━━━━━ Exercise material

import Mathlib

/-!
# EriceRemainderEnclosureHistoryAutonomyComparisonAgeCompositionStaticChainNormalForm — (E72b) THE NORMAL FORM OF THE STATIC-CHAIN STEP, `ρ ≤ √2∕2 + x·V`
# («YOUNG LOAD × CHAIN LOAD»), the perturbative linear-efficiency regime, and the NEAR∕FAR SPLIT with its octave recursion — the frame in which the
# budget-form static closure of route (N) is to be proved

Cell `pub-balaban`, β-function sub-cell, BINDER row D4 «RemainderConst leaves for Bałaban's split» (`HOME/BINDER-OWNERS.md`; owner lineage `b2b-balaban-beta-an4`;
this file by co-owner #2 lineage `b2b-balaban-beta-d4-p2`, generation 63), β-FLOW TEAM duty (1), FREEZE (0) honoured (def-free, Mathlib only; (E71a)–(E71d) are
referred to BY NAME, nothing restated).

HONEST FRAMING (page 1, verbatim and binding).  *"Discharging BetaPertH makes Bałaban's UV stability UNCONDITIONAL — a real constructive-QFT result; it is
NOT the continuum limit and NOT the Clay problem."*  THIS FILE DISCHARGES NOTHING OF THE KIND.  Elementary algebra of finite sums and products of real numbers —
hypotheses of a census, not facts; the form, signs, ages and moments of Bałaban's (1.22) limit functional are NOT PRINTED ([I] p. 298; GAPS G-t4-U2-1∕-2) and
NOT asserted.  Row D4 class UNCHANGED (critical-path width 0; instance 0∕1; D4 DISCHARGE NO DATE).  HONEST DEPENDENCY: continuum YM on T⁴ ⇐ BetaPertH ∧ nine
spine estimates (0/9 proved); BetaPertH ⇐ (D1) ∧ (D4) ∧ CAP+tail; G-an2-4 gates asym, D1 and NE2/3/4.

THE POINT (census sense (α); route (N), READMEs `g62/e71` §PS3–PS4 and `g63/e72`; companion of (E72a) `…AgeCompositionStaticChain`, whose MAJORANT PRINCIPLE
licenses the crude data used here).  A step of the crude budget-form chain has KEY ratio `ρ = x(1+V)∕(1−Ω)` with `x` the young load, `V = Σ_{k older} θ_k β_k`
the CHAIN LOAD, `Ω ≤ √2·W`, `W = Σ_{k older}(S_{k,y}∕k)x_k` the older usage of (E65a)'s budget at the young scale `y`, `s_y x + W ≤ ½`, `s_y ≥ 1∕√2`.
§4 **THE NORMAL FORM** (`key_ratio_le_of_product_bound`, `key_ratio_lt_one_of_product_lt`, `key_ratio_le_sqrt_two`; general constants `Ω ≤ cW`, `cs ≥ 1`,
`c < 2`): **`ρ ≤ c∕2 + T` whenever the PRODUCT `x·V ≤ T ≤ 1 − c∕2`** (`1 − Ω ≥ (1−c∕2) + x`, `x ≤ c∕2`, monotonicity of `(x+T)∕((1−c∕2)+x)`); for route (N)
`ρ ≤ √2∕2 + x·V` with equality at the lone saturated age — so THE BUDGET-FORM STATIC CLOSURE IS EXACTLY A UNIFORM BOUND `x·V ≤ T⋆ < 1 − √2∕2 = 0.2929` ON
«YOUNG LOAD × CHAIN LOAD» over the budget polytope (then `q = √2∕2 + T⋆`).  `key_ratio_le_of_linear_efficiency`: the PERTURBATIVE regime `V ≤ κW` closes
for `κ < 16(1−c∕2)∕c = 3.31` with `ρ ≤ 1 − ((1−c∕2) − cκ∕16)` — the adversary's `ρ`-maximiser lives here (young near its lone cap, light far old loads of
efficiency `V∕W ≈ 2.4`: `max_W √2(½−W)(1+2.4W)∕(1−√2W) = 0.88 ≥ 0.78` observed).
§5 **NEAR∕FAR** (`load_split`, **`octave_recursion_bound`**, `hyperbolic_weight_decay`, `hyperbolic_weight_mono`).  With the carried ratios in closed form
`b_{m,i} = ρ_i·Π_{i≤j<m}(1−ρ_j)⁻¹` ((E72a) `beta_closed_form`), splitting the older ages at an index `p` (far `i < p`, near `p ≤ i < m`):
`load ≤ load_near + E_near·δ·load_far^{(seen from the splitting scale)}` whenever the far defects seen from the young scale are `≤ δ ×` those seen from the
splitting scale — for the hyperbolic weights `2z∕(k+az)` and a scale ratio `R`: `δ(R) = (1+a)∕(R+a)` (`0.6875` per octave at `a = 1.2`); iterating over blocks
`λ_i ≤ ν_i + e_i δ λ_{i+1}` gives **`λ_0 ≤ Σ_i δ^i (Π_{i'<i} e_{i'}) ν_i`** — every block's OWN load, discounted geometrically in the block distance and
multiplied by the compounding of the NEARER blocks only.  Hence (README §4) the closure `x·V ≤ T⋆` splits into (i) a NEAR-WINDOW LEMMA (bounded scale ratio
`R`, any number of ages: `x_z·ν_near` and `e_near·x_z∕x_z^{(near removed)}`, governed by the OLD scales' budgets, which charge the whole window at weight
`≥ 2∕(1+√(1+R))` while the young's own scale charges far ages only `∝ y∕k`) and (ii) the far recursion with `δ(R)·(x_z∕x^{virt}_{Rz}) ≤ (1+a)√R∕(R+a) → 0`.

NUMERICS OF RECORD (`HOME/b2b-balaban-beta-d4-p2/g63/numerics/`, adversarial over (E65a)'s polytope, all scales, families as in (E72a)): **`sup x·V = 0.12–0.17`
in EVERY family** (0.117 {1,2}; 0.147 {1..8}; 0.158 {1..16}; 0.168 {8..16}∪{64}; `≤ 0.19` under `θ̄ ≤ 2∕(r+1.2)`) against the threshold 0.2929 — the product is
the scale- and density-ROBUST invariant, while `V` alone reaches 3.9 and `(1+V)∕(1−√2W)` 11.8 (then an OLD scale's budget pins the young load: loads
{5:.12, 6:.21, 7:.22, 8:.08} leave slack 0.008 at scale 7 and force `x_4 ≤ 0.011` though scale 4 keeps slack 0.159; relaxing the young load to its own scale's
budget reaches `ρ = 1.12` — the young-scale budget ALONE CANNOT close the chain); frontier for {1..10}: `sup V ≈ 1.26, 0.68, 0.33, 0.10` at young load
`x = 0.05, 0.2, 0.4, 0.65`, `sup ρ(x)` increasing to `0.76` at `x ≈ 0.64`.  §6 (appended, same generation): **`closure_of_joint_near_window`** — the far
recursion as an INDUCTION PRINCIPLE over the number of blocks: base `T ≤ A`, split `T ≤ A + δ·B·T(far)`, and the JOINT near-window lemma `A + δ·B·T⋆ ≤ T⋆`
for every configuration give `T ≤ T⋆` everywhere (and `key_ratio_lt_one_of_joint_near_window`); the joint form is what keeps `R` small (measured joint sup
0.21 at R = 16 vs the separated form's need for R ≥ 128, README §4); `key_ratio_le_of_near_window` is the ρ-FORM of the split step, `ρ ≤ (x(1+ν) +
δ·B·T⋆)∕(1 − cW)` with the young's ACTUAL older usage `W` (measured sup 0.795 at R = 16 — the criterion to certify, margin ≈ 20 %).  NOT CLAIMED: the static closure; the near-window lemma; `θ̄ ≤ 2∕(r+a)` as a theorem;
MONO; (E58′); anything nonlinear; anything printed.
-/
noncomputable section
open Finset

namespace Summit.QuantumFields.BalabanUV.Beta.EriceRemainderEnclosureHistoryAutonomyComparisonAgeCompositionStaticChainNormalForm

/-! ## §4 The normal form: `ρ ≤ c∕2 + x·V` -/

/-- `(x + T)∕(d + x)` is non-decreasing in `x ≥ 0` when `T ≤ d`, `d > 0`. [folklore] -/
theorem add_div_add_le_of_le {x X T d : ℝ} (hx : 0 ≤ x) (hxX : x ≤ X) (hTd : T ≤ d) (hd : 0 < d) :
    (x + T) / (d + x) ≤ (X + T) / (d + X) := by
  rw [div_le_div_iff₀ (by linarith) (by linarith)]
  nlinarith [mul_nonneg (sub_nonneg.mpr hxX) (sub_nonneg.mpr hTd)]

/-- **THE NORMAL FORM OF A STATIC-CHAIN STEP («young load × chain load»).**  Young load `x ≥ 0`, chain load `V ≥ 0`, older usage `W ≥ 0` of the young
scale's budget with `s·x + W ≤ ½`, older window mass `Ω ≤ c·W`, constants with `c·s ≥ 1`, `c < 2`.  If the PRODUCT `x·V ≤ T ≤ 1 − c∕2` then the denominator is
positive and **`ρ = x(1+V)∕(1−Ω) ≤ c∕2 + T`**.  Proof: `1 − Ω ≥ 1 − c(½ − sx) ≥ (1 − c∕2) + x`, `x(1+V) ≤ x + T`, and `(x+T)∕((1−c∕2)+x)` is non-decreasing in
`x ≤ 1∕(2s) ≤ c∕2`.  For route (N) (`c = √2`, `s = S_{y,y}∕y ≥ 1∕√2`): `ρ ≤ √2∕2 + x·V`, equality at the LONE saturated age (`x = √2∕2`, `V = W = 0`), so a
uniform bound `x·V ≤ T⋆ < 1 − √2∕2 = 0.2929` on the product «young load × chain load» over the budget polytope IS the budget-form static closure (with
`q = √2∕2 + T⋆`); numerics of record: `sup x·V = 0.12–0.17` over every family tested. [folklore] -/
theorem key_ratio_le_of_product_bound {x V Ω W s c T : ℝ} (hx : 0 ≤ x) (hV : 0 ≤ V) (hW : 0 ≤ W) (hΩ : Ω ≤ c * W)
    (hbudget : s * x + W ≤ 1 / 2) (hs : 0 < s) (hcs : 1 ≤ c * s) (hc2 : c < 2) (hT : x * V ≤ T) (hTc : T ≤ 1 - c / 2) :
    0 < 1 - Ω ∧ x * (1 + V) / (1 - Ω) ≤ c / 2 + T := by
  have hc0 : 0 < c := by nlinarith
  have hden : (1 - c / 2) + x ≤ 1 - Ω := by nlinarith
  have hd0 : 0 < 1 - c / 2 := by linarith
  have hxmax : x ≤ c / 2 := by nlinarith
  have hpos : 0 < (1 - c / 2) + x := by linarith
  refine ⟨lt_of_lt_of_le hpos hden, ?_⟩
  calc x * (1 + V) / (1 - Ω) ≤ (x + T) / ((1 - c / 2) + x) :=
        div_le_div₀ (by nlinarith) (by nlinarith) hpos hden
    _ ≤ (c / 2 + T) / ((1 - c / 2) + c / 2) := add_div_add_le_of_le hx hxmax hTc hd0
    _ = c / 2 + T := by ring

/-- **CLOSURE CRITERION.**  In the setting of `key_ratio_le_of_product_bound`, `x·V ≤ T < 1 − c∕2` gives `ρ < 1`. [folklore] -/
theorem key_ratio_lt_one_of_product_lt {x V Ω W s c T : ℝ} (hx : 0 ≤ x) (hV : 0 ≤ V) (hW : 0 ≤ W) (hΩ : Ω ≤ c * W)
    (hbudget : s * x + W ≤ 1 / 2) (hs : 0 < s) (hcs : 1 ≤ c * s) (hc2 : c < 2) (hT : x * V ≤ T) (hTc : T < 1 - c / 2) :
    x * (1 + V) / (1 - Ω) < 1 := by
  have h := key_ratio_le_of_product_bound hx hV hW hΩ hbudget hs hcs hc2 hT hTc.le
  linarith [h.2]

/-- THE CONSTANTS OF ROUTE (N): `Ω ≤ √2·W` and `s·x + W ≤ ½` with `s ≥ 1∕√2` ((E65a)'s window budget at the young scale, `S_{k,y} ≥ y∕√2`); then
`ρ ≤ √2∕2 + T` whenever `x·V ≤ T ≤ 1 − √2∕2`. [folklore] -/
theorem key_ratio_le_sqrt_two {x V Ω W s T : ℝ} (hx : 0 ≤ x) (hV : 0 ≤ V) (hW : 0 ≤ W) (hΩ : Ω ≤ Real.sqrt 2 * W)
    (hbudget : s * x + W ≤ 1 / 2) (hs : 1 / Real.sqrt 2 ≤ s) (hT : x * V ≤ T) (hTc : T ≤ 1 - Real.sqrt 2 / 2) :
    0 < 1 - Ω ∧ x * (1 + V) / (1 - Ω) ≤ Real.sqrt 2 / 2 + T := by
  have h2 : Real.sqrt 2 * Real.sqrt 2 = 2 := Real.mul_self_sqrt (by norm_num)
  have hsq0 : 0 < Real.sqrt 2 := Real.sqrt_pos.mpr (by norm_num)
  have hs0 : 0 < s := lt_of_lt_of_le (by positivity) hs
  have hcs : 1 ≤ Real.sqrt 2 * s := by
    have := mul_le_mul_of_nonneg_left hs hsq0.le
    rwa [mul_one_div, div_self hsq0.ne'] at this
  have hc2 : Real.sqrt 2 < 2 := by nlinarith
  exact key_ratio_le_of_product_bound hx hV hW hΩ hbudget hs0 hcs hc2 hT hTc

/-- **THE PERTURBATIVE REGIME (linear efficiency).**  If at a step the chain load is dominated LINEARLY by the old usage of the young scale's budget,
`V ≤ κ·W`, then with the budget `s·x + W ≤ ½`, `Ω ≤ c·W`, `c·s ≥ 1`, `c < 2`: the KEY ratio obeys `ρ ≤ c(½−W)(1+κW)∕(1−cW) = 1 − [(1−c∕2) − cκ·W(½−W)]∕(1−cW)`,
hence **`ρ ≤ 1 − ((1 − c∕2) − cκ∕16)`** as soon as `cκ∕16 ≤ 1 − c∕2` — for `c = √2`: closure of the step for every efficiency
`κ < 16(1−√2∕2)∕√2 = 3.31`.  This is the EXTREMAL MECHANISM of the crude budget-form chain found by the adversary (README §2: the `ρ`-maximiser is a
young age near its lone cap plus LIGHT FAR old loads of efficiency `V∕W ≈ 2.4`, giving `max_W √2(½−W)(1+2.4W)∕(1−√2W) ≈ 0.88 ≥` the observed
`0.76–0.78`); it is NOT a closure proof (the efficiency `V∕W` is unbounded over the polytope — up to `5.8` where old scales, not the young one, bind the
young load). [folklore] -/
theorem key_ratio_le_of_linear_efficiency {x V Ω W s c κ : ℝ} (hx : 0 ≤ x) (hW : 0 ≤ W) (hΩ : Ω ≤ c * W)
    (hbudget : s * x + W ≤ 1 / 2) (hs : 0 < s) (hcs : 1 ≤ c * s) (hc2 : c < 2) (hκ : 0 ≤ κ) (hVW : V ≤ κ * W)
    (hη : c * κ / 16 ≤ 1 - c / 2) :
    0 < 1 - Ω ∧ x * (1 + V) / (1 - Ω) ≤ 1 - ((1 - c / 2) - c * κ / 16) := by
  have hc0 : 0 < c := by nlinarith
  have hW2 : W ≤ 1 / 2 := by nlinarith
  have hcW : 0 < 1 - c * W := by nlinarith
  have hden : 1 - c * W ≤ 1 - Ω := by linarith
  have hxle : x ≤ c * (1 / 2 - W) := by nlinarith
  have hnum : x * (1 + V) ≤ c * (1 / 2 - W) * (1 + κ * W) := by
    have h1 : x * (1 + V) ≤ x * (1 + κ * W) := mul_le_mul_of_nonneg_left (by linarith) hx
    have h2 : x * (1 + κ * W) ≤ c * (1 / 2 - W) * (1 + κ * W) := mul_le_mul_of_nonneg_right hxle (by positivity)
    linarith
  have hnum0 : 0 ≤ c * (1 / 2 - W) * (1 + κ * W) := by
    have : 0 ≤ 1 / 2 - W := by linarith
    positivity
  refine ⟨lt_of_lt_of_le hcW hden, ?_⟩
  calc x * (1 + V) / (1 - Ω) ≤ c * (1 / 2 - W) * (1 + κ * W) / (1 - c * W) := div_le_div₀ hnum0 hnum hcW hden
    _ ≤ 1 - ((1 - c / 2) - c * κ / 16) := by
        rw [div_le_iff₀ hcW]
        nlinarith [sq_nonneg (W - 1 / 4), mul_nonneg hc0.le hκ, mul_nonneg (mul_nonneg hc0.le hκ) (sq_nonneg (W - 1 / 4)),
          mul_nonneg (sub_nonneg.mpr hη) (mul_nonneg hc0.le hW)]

━━━━━━━━━━

◆ **About this exercise**: For an answer, give a copy of every line in the listing that holds the word "saturated".

◆ **Result**:
`ρ ≤ √2∕2 + x·V` with equality at the lone saturated age — so THE BUDGET-FORM STATIC CLOSURE IS EXACTLY A UNIFORM BOUND `x·V ≤ T⋆ < 1 − √2∕2 = 0.2929` ON
`x ≤ 1∕(2s) ≤ c∕2`.  For route (N) (`c = √2`, `s = S_{y,y}∕y ≥ 1∕√2`): `ρ ≤ √2∕2 + x·V`, equality at the LONE saturated age (`x = √2∕2`, `V = W = 0`), so a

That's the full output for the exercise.